▶ **Work item**: From the records below, count the lines containing the word "Theses" and give only that number.

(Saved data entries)
◇ ◇ ◇ ◇ ◇ ◇ ◇

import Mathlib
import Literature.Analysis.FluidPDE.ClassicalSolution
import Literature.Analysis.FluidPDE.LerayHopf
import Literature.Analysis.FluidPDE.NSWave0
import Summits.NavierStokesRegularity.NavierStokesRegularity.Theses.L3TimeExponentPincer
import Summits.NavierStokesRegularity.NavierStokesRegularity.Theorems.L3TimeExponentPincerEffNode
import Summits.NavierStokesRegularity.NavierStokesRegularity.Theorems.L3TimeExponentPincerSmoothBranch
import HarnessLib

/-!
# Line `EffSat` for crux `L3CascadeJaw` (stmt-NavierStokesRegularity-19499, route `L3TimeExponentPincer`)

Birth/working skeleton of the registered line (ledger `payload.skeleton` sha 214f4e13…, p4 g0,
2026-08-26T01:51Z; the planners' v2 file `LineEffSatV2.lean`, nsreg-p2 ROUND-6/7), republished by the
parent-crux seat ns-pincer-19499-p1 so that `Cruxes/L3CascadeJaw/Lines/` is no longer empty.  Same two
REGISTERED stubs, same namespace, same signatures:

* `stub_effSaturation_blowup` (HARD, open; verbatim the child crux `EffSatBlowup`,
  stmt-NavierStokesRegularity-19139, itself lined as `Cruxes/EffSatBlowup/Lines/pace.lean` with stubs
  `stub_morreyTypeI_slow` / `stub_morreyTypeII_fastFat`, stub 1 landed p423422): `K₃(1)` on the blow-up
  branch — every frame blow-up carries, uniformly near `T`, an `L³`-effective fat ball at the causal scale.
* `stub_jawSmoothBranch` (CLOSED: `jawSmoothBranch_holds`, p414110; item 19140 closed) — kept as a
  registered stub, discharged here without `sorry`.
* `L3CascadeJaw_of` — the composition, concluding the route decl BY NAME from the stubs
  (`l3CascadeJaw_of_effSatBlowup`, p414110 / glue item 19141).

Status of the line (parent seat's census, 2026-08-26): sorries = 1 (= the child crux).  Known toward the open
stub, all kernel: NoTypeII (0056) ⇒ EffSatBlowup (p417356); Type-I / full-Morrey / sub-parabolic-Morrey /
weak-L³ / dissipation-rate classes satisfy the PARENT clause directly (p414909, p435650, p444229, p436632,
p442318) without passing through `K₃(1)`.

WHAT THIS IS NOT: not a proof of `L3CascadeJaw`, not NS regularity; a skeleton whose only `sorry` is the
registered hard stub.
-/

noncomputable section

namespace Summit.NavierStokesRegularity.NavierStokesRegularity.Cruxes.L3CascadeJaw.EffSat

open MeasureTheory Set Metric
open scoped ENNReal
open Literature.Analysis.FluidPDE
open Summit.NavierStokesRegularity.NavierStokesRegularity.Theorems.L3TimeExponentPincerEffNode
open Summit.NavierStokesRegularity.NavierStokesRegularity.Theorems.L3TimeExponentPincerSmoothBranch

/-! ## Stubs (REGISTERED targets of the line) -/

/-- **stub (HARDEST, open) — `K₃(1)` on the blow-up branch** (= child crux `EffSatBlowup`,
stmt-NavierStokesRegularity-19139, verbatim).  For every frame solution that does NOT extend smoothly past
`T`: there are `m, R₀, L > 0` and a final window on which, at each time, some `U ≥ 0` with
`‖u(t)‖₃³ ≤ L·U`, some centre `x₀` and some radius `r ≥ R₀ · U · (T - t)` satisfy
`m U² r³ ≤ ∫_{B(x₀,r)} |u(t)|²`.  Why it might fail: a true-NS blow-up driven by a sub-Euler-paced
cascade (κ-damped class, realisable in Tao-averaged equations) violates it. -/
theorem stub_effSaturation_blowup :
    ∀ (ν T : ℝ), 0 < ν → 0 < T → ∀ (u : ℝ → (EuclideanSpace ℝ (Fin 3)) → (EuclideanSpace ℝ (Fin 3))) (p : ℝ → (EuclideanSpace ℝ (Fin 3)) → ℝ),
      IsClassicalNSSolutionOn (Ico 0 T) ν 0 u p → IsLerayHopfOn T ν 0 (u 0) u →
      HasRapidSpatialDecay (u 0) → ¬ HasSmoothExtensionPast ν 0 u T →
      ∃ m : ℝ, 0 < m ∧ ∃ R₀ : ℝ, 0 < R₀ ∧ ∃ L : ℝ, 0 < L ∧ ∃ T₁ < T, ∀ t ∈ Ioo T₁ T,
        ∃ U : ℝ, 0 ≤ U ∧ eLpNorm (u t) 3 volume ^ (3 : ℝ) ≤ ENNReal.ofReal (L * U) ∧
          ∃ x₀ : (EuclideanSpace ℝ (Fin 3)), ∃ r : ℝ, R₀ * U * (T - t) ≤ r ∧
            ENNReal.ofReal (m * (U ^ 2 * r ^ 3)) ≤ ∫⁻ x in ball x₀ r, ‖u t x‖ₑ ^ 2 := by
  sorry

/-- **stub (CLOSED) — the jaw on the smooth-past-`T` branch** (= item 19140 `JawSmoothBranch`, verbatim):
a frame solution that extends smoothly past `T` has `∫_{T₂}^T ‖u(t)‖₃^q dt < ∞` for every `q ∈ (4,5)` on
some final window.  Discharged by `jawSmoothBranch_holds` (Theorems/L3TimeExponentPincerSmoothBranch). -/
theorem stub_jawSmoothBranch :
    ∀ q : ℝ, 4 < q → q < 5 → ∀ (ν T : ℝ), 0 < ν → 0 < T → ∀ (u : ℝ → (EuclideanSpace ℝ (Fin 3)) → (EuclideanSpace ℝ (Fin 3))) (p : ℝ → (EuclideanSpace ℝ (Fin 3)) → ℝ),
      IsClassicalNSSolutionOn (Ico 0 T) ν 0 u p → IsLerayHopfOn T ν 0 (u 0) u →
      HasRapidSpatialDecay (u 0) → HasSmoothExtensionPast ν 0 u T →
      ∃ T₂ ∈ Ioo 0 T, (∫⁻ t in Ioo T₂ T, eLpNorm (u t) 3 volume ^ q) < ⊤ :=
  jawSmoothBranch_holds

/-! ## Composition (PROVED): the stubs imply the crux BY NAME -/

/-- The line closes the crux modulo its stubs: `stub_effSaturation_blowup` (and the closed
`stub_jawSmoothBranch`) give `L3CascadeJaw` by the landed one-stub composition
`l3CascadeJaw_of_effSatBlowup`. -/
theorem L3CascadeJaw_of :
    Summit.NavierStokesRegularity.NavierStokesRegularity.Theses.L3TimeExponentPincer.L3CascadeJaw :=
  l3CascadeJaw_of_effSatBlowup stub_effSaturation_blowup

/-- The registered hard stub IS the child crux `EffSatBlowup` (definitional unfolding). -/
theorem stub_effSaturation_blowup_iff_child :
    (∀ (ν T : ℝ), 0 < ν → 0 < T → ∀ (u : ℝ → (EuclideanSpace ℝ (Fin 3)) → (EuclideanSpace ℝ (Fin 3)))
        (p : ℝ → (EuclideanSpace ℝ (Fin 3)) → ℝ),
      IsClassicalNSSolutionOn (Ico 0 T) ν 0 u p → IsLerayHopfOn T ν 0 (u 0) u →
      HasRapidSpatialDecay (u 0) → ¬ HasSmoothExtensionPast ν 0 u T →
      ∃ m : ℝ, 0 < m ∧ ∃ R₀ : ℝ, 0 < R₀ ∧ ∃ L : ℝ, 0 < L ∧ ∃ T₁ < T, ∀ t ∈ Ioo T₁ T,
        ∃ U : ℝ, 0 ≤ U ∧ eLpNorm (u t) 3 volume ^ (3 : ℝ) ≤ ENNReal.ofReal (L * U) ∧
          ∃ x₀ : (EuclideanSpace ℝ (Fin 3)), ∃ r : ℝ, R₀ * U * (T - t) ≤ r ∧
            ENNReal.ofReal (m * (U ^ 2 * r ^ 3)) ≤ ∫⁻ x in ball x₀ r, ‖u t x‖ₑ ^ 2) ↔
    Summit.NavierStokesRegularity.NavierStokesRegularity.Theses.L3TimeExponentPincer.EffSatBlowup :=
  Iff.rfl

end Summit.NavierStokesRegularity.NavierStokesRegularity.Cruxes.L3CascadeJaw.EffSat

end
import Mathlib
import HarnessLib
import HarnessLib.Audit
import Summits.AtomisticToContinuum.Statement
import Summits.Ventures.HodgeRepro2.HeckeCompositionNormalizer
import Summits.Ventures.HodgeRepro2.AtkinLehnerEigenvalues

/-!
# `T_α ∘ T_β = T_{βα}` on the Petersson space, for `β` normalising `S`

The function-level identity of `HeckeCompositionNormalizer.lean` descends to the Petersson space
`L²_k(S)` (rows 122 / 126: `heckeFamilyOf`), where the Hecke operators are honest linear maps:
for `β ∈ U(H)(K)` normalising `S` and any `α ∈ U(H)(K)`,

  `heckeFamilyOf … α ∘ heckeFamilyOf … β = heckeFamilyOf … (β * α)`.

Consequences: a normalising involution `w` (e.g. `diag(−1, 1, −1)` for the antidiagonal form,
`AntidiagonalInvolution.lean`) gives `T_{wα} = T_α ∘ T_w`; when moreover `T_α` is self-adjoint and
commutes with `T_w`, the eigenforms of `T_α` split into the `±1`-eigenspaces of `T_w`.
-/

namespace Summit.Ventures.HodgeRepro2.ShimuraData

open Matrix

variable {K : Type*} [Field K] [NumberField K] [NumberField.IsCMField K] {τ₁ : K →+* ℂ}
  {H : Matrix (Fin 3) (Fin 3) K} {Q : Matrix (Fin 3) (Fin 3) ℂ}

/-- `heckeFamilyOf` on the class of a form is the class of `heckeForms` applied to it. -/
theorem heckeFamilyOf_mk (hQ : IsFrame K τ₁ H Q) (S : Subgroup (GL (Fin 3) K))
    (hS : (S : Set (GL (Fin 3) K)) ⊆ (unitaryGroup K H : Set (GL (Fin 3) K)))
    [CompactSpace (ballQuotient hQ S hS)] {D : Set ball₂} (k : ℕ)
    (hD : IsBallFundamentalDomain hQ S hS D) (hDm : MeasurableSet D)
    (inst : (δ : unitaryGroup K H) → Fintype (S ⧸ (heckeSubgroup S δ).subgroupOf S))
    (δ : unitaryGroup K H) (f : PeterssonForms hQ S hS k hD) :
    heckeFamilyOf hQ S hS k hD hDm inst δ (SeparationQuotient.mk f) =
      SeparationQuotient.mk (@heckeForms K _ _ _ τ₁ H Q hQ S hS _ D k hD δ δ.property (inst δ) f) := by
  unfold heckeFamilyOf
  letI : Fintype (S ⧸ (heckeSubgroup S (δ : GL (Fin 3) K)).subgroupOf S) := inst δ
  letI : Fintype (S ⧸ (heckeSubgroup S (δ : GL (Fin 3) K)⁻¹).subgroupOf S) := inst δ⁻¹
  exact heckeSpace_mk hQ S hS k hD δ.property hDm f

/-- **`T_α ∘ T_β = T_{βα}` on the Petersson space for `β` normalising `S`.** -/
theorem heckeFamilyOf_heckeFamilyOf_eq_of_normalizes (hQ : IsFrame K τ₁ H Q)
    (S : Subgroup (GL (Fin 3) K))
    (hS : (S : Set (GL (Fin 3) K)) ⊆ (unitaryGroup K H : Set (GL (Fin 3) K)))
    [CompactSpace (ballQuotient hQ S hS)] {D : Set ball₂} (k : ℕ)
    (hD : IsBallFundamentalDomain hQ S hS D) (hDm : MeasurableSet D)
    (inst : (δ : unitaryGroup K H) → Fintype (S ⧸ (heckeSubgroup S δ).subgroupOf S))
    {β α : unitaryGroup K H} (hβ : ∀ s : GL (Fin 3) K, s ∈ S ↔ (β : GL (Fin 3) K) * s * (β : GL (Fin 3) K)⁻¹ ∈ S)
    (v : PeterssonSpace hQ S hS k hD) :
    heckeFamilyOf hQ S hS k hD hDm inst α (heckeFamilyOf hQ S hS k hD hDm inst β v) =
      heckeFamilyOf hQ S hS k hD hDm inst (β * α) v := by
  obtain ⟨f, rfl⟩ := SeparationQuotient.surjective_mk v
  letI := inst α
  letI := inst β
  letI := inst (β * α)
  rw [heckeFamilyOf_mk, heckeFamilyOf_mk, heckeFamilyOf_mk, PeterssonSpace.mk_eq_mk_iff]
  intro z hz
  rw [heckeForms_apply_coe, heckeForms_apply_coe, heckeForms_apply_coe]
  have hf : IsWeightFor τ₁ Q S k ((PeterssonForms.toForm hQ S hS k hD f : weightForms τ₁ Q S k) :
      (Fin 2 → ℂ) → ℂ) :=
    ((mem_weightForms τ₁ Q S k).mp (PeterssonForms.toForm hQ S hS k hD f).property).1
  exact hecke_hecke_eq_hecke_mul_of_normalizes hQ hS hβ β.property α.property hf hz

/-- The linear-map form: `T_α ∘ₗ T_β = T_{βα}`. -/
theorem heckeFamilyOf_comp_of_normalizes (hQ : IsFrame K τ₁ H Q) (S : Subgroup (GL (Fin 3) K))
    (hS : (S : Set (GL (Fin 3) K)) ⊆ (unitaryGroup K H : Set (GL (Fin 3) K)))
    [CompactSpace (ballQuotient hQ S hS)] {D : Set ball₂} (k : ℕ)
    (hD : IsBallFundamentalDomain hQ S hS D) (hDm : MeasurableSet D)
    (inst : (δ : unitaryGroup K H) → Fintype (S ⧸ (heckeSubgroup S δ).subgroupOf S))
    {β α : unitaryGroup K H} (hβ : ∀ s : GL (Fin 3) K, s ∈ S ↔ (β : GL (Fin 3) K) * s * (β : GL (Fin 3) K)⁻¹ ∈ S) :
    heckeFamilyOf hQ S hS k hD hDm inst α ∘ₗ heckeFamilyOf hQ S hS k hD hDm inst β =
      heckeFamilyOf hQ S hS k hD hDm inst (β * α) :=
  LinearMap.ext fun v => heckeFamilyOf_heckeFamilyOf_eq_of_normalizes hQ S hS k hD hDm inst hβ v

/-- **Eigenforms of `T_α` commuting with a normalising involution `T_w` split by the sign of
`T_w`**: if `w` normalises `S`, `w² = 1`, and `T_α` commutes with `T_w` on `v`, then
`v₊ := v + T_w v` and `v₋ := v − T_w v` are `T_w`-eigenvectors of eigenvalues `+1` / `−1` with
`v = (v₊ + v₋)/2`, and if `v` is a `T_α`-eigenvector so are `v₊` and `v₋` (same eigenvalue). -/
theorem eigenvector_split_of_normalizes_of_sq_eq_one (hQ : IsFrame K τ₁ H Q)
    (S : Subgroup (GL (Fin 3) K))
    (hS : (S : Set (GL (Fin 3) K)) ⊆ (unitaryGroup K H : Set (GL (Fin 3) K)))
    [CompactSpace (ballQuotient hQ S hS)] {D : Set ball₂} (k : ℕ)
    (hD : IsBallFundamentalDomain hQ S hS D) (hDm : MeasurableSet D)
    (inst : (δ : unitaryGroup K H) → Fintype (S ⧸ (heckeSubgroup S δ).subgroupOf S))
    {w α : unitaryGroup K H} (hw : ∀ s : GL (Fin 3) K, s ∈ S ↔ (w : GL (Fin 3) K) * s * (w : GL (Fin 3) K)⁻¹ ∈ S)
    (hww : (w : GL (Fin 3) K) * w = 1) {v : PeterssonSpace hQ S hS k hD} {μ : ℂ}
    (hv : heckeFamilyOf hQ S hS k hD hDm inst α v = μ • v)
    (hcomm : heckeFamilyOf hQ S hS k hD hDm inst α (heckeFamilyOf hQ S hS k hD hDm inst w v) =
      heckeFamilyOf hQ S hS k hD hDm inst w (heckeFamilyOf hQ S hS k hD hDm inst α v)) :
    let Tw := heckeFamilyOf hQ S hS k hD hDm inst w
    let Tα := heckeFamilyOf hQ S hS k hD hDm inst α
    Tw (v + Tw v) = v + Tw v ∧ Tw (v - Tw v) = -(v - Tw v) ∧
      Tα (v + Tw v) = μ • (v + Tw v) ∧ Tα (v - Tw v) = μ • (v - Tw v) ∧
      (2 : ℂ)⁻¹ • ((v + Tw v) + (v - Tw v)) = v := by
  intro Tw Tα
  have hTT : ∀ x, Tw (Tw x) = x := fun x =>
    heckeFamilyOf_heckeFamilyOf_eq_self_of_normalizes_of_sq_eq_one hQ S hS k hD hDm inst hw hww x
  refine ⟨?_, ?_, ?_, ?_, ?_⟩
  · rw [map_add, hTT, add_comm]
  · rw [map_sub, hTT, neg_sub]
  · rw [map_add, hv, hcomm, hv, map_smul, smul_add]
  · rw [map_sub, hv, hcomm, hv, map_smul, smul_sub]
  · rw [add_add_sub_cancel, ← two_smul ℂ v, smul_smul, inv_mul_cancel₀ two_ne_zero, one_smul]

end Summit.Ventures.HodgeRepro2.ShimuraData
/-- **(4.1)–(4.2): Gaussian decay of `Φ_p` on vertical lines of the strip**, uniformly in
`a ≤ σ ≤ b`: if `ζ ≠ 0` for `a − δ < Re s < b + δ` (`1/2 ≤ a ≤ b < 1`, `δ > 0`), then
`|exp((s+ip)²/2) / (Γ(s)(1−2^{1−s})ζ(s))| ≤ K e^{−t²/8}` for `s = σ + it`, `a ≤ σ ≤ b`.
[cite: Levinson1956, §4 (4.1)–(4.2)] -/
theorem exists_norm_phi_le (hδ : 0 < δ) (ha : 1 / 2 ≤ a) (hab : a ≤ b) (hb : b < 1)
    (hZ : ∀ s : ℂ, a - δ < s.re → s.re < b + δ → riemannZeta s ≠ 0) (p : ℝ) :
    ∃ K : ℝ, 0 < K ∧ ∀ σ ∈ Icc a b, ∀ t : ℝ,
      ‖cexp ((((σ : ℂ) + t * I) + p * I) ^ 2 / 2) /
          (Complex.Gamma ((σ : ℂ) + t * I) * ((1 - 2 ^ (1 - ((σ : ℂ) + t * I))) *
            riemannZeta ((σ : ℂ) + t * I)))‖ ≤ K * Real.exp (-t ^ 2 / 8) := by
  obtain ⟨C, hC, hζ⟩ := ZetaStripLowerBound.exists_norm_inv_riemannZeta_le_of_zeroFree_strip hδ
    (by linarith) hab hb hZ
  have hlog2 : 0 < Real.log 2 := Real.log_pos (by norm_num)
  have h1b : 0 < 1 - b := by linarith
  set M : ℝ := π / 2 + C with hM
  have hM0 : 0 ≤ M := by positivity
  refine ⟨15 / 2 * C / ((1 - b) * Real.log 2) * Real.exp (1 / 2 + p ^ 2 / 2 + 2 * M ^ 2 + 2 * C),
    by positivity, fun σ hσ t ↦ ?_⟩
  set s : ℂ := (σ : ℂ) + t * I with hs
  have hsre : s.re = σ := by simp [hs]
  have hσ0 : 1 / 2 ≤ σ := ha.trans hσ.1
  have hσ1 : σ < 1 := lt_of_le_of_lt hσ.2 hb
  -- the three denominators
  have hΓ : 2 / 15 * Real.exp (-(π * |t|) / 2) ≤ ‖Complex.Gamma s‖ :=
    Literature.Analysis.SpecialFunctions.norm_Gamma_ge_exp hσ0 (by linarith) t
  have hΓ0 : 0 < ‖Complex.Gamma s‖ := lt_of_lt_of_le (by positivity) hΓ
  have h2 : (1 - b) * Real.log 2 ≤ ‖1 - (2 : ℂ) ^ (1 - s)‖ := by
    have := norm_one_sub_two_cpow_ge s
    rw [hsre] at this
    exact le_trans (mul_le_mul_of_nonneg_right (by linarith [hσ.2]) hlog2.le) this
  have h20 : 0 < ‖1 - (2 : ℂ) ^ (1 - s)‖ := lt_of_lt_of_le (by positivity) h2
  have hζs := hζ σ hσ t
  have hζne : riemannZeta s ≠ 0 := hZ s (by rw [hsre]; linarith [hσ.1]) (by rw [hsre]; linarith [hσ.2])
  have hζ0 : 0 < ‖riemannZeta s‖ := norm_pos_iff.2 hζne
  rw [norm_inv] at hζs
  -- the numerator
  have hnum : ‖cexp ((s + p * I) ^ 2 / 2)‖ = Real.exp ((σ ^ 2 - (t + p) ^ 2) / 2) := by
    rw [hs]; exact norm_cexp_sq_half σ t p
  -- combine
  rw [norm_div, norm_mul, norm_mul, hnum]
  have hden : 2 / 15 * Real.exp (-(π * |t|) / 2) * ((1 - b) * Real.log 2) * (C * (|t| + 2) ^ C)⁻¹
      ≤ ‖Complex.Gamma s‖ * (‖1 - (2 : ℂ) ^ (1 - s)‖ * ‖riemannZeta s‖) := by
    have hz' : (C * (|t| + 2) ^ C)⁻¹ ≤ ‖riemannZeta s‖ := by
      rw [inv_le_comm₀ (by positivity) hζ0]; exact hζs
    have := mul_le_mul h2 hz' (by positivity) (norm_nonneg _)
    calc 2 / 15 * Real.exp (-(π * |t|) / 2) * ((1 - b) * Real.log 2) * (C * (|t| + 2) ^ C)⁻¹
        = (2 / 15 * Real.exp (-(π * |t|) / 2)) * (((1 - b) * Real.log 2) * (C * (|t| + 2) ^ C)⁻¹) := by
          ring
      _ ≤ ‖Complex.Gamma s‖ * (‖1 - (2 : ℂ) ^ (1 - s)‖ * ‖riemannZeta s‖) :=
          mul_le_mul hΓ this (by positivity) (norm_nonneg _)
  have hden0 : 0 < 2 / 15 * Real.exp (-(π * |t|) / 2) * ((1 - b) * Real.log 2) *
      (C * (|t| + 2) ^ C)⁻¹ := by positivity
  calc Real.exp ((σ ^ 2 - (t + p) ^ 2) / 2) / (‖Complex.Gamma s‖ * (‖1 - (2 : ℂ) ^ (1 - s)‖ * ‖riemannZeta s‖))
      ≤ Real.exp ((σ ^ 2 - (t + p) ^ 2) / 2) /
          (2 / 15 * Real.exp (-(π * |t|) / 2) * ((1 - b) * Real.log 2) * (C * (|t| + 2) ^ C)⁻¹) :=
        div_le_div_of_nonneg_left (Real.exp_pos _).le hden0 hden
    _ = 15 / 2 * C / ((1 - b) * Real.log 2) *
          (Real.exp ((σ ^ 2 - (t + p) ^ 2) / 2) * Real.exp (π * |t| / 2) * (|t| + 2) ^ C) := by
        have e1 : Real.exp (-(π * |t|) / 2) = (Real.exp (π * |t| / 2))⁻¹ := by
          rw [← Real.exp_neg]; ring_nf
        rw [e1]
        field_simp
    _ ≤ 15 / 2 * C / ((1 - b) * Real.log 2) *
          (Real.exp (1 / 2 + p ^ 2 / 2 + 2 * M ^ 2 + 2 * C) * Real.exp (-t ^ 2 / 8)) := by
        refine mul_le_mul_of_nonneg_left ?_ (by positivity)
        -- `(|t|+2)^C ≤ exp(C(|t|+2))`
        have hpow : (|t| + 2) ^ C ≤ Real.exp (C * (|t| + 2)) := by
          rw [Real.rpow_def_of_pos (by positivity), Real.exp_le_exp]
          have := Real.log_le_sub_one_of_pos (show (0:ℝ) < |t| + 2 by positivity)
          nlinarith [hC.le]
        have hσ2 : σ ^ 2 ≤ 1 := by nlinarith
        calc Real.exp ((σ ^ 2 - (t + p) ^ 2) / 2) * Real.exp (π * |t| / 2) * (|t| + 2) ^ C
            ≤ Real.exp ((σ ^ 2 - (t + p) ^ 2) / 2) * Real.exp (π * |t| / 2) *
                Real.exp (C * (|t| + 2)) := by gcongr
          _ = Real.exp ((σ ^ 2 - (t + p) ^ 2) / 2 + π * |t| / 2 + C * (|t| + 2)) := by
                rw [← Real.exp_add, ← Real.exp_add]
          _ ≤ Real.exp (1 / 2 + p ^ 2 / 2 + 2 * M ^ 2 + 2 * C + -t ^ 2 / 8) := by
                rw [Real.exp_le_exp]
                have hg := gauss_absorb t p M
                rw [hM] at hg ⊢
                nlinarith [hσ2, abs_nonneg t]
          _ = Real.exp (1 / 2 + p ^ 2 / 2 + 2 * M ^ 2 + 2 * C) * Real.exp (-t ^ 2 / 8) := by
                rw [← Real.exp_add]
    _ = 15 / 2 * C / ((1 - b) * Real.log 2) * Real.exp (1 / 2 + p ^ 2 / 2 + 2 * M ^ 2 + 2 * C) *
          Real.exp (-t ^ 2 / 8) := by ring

◇ ◇ ◇ ◇ ◇ ◇ ◇

▶ **Answer space**: 3